藻場保全・回復に向けた取組について~これまでの取組とこれからの展望~【増養殖部】

更新日:2025年04月11日

1 はじめに

  藻場、特に、クロメ等のコンブ目やホンダワラ類等により構成される大型海藻藻場は、水産動物への餌料の供給及び生育や繁殖の場など、「海のゆりかご」としての重要な機能を担っていますが、1990 年代に大規模で急激な藻場の衰退が確認され、本県でも、全体で70%ほどの藻場消失が確認されています。原因としては、地球温暖化による海水温の上昇により、海藻を食べるウニ類や植食性魚類(アイゴ、イスズミ、ブダイ等)の摂餌量が増大し、海藻の繁茂が追いつかなくなってきていることが挙げられます。
  このような状況を受け、各浜の漁業者がそれぞれ藻場保全活動組織を立ち上げ、藻場の保全・回復に向けた取組を実施してきました。取組の内容は、海藻を食べるウニ類や植食性魚類(アイゴ、イスズミ、ブダイ等)の駆除がメインとなります。
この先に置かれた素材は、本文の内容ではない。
import Literature.MathematicalPhysics.QuantumFieldTheory.Balaban1983to89.Beta.RemainderLimitTorus

/-!
# [Balaban1987RG1] (1.7)/(1.21): termwise locality of the polarization terms FROM the printed locality of the
activities — the term factors through the restricted configuration (`Beta.RemainderLocality`)

HONEST FRAMING (cell rule, page 1 of everything).  Discharging `BetaPertH` makes Bałaban's UV stability UNCONDITIONAL —
a real constructive-QFT result; it is NOT the continuum limit and NOT the Clay problem.  This module discharges NOTHING
of `BetaPertH`; it RE-TYPES the one located clause left by `Beta.RemainderLimitTorus` (the termwise-locality field
`PolLeavesTLoc.hloc`: for a fixed localization domain Y ⊂ ℤ^d the polarization TERM of its reduction Y mod N_n at the
sites 0, z mod N_nM converges as the torus grows) into two inputs of PRINTED SHAPE, and derives `hloc` from them in the
kernel.  Bookkeeping-grade; NOT summit progress.

ABSOLUTE RULE (cell).  "No internally-minted statement may enter as a cited fact. Every hypothesis is either
kernel-proved in this package or a verbatim quotation of a PUBLISHED theorem with page reference. The manuscript(s)
under audit are NOT citable for their own disputed steps — they are the thing under adjudication; programme-internal
(2001/route/tribunal) claims are never citable."  Every `def` below is a definition, a hypothesis STRUCTURE (whose
fields are displayed hypotheses, never facts), or a proved theorem.

## The two inputs ([I] = [Balaban1987RG1], CMP 109; renders checked for this module)

(F1) LOCALITY OF THE ACTIVITIES, AS PRINTED.  [I] p. 261, after (1.7): *"Again, the term corresponding to a domain X
depends on U_j restricted to X."*; p. 263, before (1.18): *"It depends on the configurations restricted to X, i.e. on
(U, J)|_X. It is a C^∞-function of g_{j−1} ∈ [0, γ], (or analytic)"*; p. 264, after (1.21): *"This limit exists by the
localized representation (1.7)."*  TYPED: for every localization domain Y of ℤ^d there are an n-INDEPENDENT complex
normed space `V Y` (the configurations restricted to Y), an n-independent functional `F Y : V Y → ℂ` ANALYTIC at the
zero configuration, and continuous linear RESTRICTION maps `r n Y : W_n →L[ℂ] V Y` from the test-vector space of torus n,
such that, for n large, the activity of the reduction X̄_n(Y) = Y mod N_n FACTORS through the restriction on the
α₂-ball: `𝐄_n(X̄_n(Y), v) = F Y (r n Y v)` (field `hfac`, eventually in n — the reduction is a faithful copy of Y only once
the torus is larger than Y, `RemainderLimitTorus.liftDom_tproj`).  Print's OWN indexing of the term functional by the
domains of the infinite lattice is [I] p. 290: *"We extend it to all X ∈ 𝐃⁰_j, where 𝐃⁰_j is the class of localization
domains constructed for the lattice ξZ⁴."* … *"This means that we sum the function 𝐄^{(2)}(X) over X ∈ 𝐃⁰_j, because
the other expressions do not depend on X."*

(F2) CONVERGENCE OF THE RESTRICTED TEST CONFIGURATIONS.  The (4.35) test vectors `h_n(X̄, x)` of the torus leaf list
([I] (4.35) p. 290 with the decay of p. 282, field `hh`: the configurations generated by the unit external field at the
site x through the minimizers / the operators 𝐇 of the step — objects of the WHOLE torus) restricted to Y CONVERGE in
`V Y` as n → ∞: `r n Y (h_n(X̄_n(Y), x mod N_nM)) → t Y x` (field `hconv`).  Print's move at this point is [I] p. 290:
*"If we replace H_j(□₀) by H_j with free boundary conditions, then the difference H_j(□₀) − H_j restricted to
X × supp ζ̃_□, yields the factor B₀ exp(−δ₀M(L^jη)^{−1}) in a bound of the corresponding expression."* … *"Next, we
extend summations over y to the whole lattice Z⁴."*  This is a volume-limit statement of the SAME
CLASS as the cell's entrywise volume limits of propagator / minimizer kernels (the wall's (ii-a)/(ii-a′) inputs;
[Balaban1984PropagatorsI] p. 36: *"relating G on the torus to G on the whole lattice ηZ^d in the usual way"*) — LOCATED
here as a hypothesis field, not discharged, and not a new kind of leaf.

## What is PROVED here (kernel-checked; [folklore] calculus on the tree's `B12Decay510.mixedDeriv`)

(K1) GERM INVARIANCE `mixedDeriv_congr_of_eqOn_ball`: ∂²E(a, b) := ∂_τ[DE(τb)a]∣₀ depends on E only through its values on
a ball around 0.  (K2) CHAIN RULE THROUGH A CONTINUOUS LINEAR MAP `mixedDeriv_comp_clm`: ∂²(F ∘ r)(a, b) = ∂²F(ra, rb) for F
differentiable on a ball around 0.  (K3) THE SECOND FRÉCHET DERIVATIVE `mixedDeriv_eq_fderiv_fderiv`: ∂²F(a, b) =
D²F(0)[b][a] whenever DF is differentiable at 0 (e.g. F analytic at 0), whence JOINT CONTINUITY in (a, b)
(`continuous_mixedDeriv`, `tendsto_mixedDeriv`).  (K4) `PolLeavesTFac.hloc_of_fac`: (F1) + (F2) + the torus leaf list's
(4.35) representation `hrepr` ⟹ `hloc` with the IDENTIFIED limit terms `a Y z = Re ∂²(F Y)(t Y 0, t Y z)` — so
`PolLeavesTFac ⟹ PolLeavesTLoc` (`toPolLeavesTLoc`) ⟹ the (5.1) limit, the (5.10) decay and the k-uniform remainder bound
with the SAME fully valued coefficient: `ChainTFac.abs_beta1_le : … → RemainderConst S γ (c.ε₁ · remCoeffL d M c α₂ B₃)`
LITERALLY, plus the RULING (R10) consumers by name.

## What is NOT claimed

* No leaf of the (β) class is discharged: the [II] Lemma-3 / (2.13) / p. 15 leaves, the [I] (4.4)/(4.35)/p. 282 leaves,
  and now (F1) (the printed locality, typed as factorization through restriction) and (F2) (an (ii-a′)-class volume
  limit of the restricted test configurations) are HYPOTHESIS FIELDS of `PolLeavesTFac`.  The module's content is that the
  bespoke clause `hloc` of `RemainderLimitTorus` is IMPLIED by inputs print states ((F1)) or the cell already carries as a
  class ((F2)); the identification `a Y z = Re ∂²(F Y)(t Y 0, t Y z)` is then the DEFINITION of the infinite-volume term.
* No `Literature` fact is minted; no `axiom`, no `sorry`.
-/

namespace Literature.MathematicalPhysics.QuantumFieldTheory.Balaban1983to89.Beta.RemainderLocality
特にウニ類の駆除においては、県の指標(1平方メートルあたりのウニ類の生息数の制限)に基づき各活動組織が取り組んだ結果、一部の藻場が再生するなど成功例もできました。
  しかし、植食性魚類による食害に対しては、これまで延縄や専用トラップ等による駆除、藻場周囲に網や構造物の設置を試みてきましたが、いずれもコスト・労力面の点から効果的な対策となり得ず、特効薬となる解決策が無い状況です。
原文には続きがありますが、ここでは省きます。